======== Source data ========

import Summits.BirchSwinnertonDyer.BirchSwinnertonDyer.Theorems.CMKolyvaginAtInertTwoCMKolyvaginConjectureAtInertTwoNoSelmerTriggerOfTwinShaTrivial
import HarnessLib

/-!
# Route `CMKolyvaginAtInertTwo`, crux `CMKolyvaginConjectureAtInertTwo` (stmt-BirchSwinnertonDyer-24648),
# stub `stub_positiveDepth` — THE ONE-BIT LAW ON TWIN-`Ш`-TRIVIAL FRAMES (hand 10's two-bit law sharpened by one bit,
# `ε`-line removed): `Ш(E^{(d_K)}/ℚ)[2^∞] = 0 ∧ rank E^{(d_K)}(ℚ) = 0 ⟹ 2^{M₀−1} ∣ P_e(ℓ)` at EVERY deep Kolyvagin prime,
# so at depth `M₀ ≥ 2` every deep prime-level derived point is `2`-divisible and a prime-level witness of the crux
# has `M(ℓ) < M₀`

Seat `leafhand-bsd-cmkolyvaginatinert-11` g0 (cell `bsd-eis`); helper `--supports stmt-BirchSwinnertonDyer-24648`.
THEOREMS ONLY: no definition, no named fact introduced, no `sorry`; no stub, crux or summit closed; BSD is proved
for no curve.  File 3 of this seat (file 1 `…SelmerEigenTwistedCorestriction`: `2·s = 0` for `w`-signed Selmer classes;
file 2 `…NoSelmerTriggerOfTwinShaTrivial`: no trigger at any depth, `rank E^{(d_K)}(ℚ) = 0` on the stub frame).

WHAT.  Hands 5/6/8 attached to every deep Zhang–Kolyvagin prime `ℓ` (index `≥ L ≥ M₀`, `2^{M₀} ∣ P(1)`) and every datum `e`
the strict-descent OBSTRUCTION CLASS `s_ℓ = 2^{L−M₀}·c_L(e) ∈ Sel_{2^L}(E_K/K)` (`obstructionClass_mem_selmerGroup`, McCallum's
class `d`), `w(E)`-signed (`conjAct_obstructionClass_eq_rootNumber_smul`, Gross 5.4 (2)), of exact order `2^{M₀−m(ℓ)}` where
`2^{m(ℓ)} ∥ P_e(ℓ)` (`pow_zsmul_obstructionClass_eq_zero_iff`).  Hand 10's F3 fed `4·s_ℓ = 0` (twin-`Ш`-trivial + `ε`-line) into
this ladder: the TWO-BIT LAW `2^{M₀−2} ∣ P_e(ℓ)`.  File 1's `2·s_ℓ = 0` gives ONE bit more, with the `ε`-line replaced by
`rank E^{(d_K)}(ℚ) = 0`:

* §1 ★ `pow_sub_one_dvd_derivedPoint_of_twinShaTrivial` — ONE-BIT LAW: `ρ̄_{E,2}` onto, odd Tamagawa; `K` imaginary quadratic,
  odd `d_K ≠ −3`, Heegner; Gross 3.7 (2) by name; `c ≠ 1`; `w(E) = −1`; `Ш(E^{(d_K)}/ℚ)[2^∞] = 0`, `rank E^{(d_K)}(ℚ) = 0`;
  `2^{M₀} ∣ P(1)`, `1 ≤ M₀ ≤ L` ⟹ **`2^{M₀−1} ∣ P_e(ℓ)`** for every Zhang–Kolyvagin `ℓ` of index `≥ L`, every datum `e`.
  This is hand 8's §4 law (`Ш(E/K)[2^∞] = ⊥ ⟹ 2^{M₀−1} ∣ P_e(ℓ)`) under the WEAKER twin hypothesis (on `Σ ≥ 1` frames
  `Ш(E_K)[2] ≠ 0` while `Ш(E^{(d_K)})[2]` may vanish).
* §2 `two_dvd_derivedPoint_of_two_le_of_twinShaTrivial` — depth `M₀ ≥ 2` ⟹ `P_e(ℓ) ∈ 2E(K[ℓ])` for every deep `ℓ`, every `e`
  (hand 10: `M₀ ≥ 3`); NO BSD hypothesis.
* §3 `kolyvaginIndex_lt_of_two_le_of_not_two_dvd_of_twinShaTrivial` — crux currency: at depth `M₀ ≥ 2` a prime-level witness
  `(ℓ, e)` of `CMKolyvaginConjectureAtInertTwo` (`P_e(ℓ) ∉ 2E(K[ℓ])`) has `M(ℓ) < M₀` (hand 10: `M₀ ≥ 3`).
* §4 stub currency (frame inputs → named facts `kolyvagin`, bsd.S36 parity, GZK over `ℚ`, Gross 3.7 (2)):
  ★ `exists_exactDepth_and_forall_pow_sub_one_dvd_onStubFrame_of_twinShaTrivial` (∃ exact depth `M₀ ≥ 1` with `2^{M₀−1} ∣ P_e(ℓ)`
  at every deep `ℓ`, every `e` — hand 8 §4's shape with `Ш(E/K) = ⊥` replaced by `Ш(E^{(d_K)}/ℚ)[2^∞] = 0`),
  `kolyvaginIndex_lt_onStubFrame_of_two_le_of_not_two_dvd_of_twinShaTrivial`.

REPAIR CENSUS (as in file 2, sharpened): on (β₂) frames the first `2`-descent at a deep prime drops AT MOST ONE bit (this file)
and the Selmer trigger does not exist (file 2).  At depth `M₀ ≥ 2` a prime-level witness of the crux lives at `M(ℓ) < M₀`, i.e.
among the SHALLOW primes `ord₂(ℓ+1) < M₀` (on H₂, `a_ℓ = 0`) — the composite/shallow-level iteration (γ) is all that remains there.
At depth `M₀ = 1` this file is empty (`2^{0} ∣ P_e(ℓ)`): a prime-level witness is a non-zero order-`2` obstruction class
`s_ℓ = c_1(e)` — Kolyvagin's non-vanishing mod `2`, OPEN, neither excluded nor produced here.  (β₁) and (δ) as before.
HONEST: helper theorems; closes nothing; BSD is proved for no curve.
References: [cite: McCallumLMS1991, §4 Cor. 4.5, §5 (Prop. 5.2, Thm. 5.4)] [cite: GrossLMS1991, Prop. 3.7 (2), §5 Prop. 5.3, 5.4 (2)]
[cite: Kramer1981, Thm. 1] [cite: Kolyvagin1990, Thm. A] [cite: WZhang2014, §3.7] [cite: Darmon2004, Thm. 3.22]
presearch: composition of tree theorems only (files 1–2 + hands 5/6/8/10); no new query needed.
-/

set_option autoImplicit false
set_option linter.dupNamespace false -- the Theorems namespace repeats the summit name by design (D-0017)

========

What is expected: A copy of each line in the data above that holds the string "exact" is needed.

Response to the task:
class `d`), `w(E)`-signed (`conjAct_obstructionClass_eq_rootNumber_smul`, Gross 5.4 (2)), of exact order `2^{M₀−m(ℓ)}` where
  ★ `exists_exactDepth_and_forall_pow_sub_one_dvd_onStubFrame_of_twinShaTrivial` (∃ exact depth `M₀ ≥ 1` with `2^{M₀−1} ∣ P_e(ℓ)`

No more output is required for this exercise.